More insidiously, however, Siffre’s perception of time began to alter. With no day or night he slept whenever he felt tired, and ate whenever he felt hungry. But the seconds, he later said, began to stretch out, and long periods of time could pass in what seemed to him like a mere instant.
This was more than an illusion. Every time he called the surface he counted out the seconds, up to a hundred and twenty. The task should have taken two minutes to complete, but before long Siffre was taking more than five minutes to finish. When the experiment was over, and his team told him that his two month stay was up, he was shocked. By his own reckoning, kept in a handwritten journal, he had counted only thirty-five days in the cave.
It was the first indication of what later underground experiments would find over and over again. When isolated and stripped of the natural rhythms of time, the body adopts a free-running cycle of its own. Time begins to stretch and bend, and perceptions of how much of it has passed become increasingly unreliable.
By the time Siffre emerged blinking from his cave he was, of course, famous. News about his underground venture had spread around the world, making headlines across Europe and America. On his exit from the cave, curious journalists gathered around the chasm, filming as he was hauled out into the light.
A year before Siffre ventured into the cave, Alan Shepard had become the first American to fly in space. It was a short flight, one that lasted no more than fifteen minutes. But NASA, then newly founded, was already looking further. Kennedy had set them the goal of reaching the Moon, and others were dreaming of more distant destinations — of Venus, of Mars, and beyond.

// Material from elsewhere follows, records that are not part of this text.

/-- **Existence of the cluster-boundary loop** (the construction of
`exists_four_interfaceWalks_of_mem_altFourArm`): let `a` be open, joined by open sites of the
annulus configuration to a site of `Λ̊_n`, and adjacent to a closed site `b` joined by closed sites
to a site off `Λ_N` (`n ≤ N`). Then the interface loop through the edge `a → b` is a
cluster-boundary loop, based so that this edge is its step `0`. [cite: SmirnovWernerMRL2001, §4 Remark 6] -/
theorem exists_isKCLoop {n N : ℕ} (hnN : n ≤ N) {ω : SiteConfig (Site 2)} {a b u z : Site 2}
    (hab : triGraph.Adj a b) {A : Set (Site 2)} (hA : A ⊆ annConfig n N ω) (hpa : PathIn triGraph A u a)
    (hu : triNorm u < n) {B : Set (Site 2)} (hB : B ⊆ (annConfig n N ω)ᶜ) (hpb : PathIn triGraph B z b)
    (hz : (N : ℤ) < triNorm z) :
    ∃ (f₀ : HexVertex) (w : hexGraph.Walk f₀ f₀) (h : IsKCLoop n N ω w), h.loop.lv 0 = a ∧ h.loop.rv 0 = b := by
  have haω : a ∈ annConfig n N ω := hA hpa.right_mem
  have hbω : b ∉ annConfig n N ω := hB hpb.right_mem
  obtain ⟨f₀, w, hw, hfaces⟩ := exists_isSiteInterfaceLoop_of_adj (annConfig_finite hnN) hab haω hbω
  have hlen : 0 < w.length := hw.length_pos
  have hlr : hw.lv 0 = a ∧ hw.rv 0 = b := by
    obtain ⟨h', hfaces', -, -⟩ := hw.dart_spec hlen
    exact eq_of_triEdgeFaces_eq h' hab (hfaces'.trans hfaces.symm)
  obtain ⟨ρ, hρ⟩ := exists_polyTrace_subset_closedBall hlen (1 : ℝ)
  -- winding number `0` off `Λ_N`
  have hWout : ∀ v, (N : ℤ) < triNorm v → loopWind 1 w (triMeshPoint 1 v) = 0 := by
    intro v hv
    obtain ⟨k, hk⟩ := exists_nat_gt (2 * ρ)
    obtain ⟨u', hu', hp⟩ := exists_pathIn_triNorm_eq_add (S := (annConfig n N ω)ᶜ)
      (fun x hx ↦ not_mem_annConfig_of_lt hnN hx) hv k
    have hWu : loopWind 1 w (triMeshPoint 1 u') = 0 := by
      refine loopWind_triMeshPoint_eq_zero_of_lt_norm one_pos hlen hρ ?_
      have h1 := mul_triNorm_le_norm_triEmbed u'
      have h2 : (k : ℝ) ≤ triNorm u' := by
        have : (k : ℤ) ≤ triNorm u' := by rw [hu']; have := triNorm_nonneg v; omega
        exact_mod_cast this
      have h3 : (1 : ℝ) ≤ Real.sqrt 3 := Real.one_le_sqrt.2 (by norm_num)
      have h4 : (0 : ℝ) ≤ triNorm u' := by exact_mod_cast triNorm_nonneg u'
      nlinarith
    rw [← hWu]
    exact hw.loopWind_eq_of_pathIn_compl one_pos subset_rfl hp
  -- `b` has winding number `0`, hence `a` has winding number `1`
  have hWb : loopWind 1 w (triMeshPoint 1 b) = 0 := by
    rw [← hw.loopWind_eq_of_pathIn_compl one_pos hB hpb]; exact hWout z hz
  have hjump := hw.loopWind_leftPt_sub_loopWind_rightPt one_pos hlen
  rw [IsSiteInterfaceLoop.leftPt, IsSiteInterfaceLoop.rightPt, hlr.1, hlr.2, hWb] at hjump
  have hWa : loopWind 1 w (triMeshPoint 1 a) = 1 := by omega
  -- the ball has winding number `1`
  have hWu : loopWind 1 w (triMeshPoint 1 u) = 1 := by
    rw [hw.loopWind_eq_of_pathIn one_pos hA hpa]; exact hWa
  have hWball : ∀ v, triNorm v < n → loopWind 1 w (triMeshPoint 1 v) = 1 := by
    intro v hv
    have hv0 : 0 ≤ triNorm v := triNorm_nonneg v
    have hu0 : 0 ≤ triNorm u := triNorm_nonneg u
    rw [← hWu, hw.loopWind_eq_of_pathIn one_pos subset_rfl
        (pathIn_zero_of_triNorm_lt (S := annConfig n N ω) (fun x hx ↦ mem_annConfig_of_lt hx)
          (triNorm u).toNat u (by omega) (by omega)),
      ← hw.loopWind_eq_of_pathIn one_pos subset_rfl
        (pathIn_zero_of_triNorm_lt (S := annConfig n N ω) (fun x hx ↦ mem_annConfig_of_lt hx)
          (triNorm v).toNat v (by omega) (by omega))]
  exact ⟨f₀, w, ⟨hw, hWball, hWout⟩, hlr.1, hlr.2⟩

end Literature.Probability.Percolation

These proposed flights into space would be profoundly unlike anything experienced by past travellers. Once beyond Earth orbit, astronauts lose the steady rhythm of day and night, of sunrise and sunset, and can thus only track the passing of time via the digital tick of a clock. They experience intense isolation. Voyagers to Mars, if they ever set off, will be separated from the rest of humanity by a light-speed delay of more than eight minutes.
How, NASA wondered, would people cope with such long periods alone and adrift in space? Would they go mad? Or could they find more efficient ways to sleep and eat when freed from the restrictions of the Earth’s rhythms? The question intrigued Siffre, and he saw obvious parallels with his life deep underground.
At the time, nobody was quite sure if humans had an innate sense of time. As early as 1729 botanists had found a daily rhythm in plants that persisted even without cues from the Sun, and others had found similar patterns in animals and insects. But no one knew if humans had the same cycle, a perception of time even in the absence of day and night.
After Siffre emerged from the cave, NASA, keen to find out, agreed to fund the analysis of his results. So too did the French military, who were interested in finding better ways to manage the life of sailors stationed on nuclear submarines for months on end. If the body had an innate clock, they reasoned, then perhaps it could be manipulated with drugs, and if so, perhaps sailors could adopt a longer working cycle deep under the waves.
To Siffre, at least, his experiment did reveal the presence of this internal clock. Even without any way to measure time, his sleep cycle had fallen into a steady rhythm. It did not last exactly twenty-four hours — he found it drifted closer to twenty-five — but it did seem to show that humans had some innate sense of time even when stripped of all reference points.
It is dark. You need a light. And if your light goes out, you’re dead. In the Middle Ages, caves were the place where demons lived. But at the same time, caves are a place of hope. We go into them to find minerals and treasures, and it’s one of the last places where it is still possible to have adventures and make new discoveries.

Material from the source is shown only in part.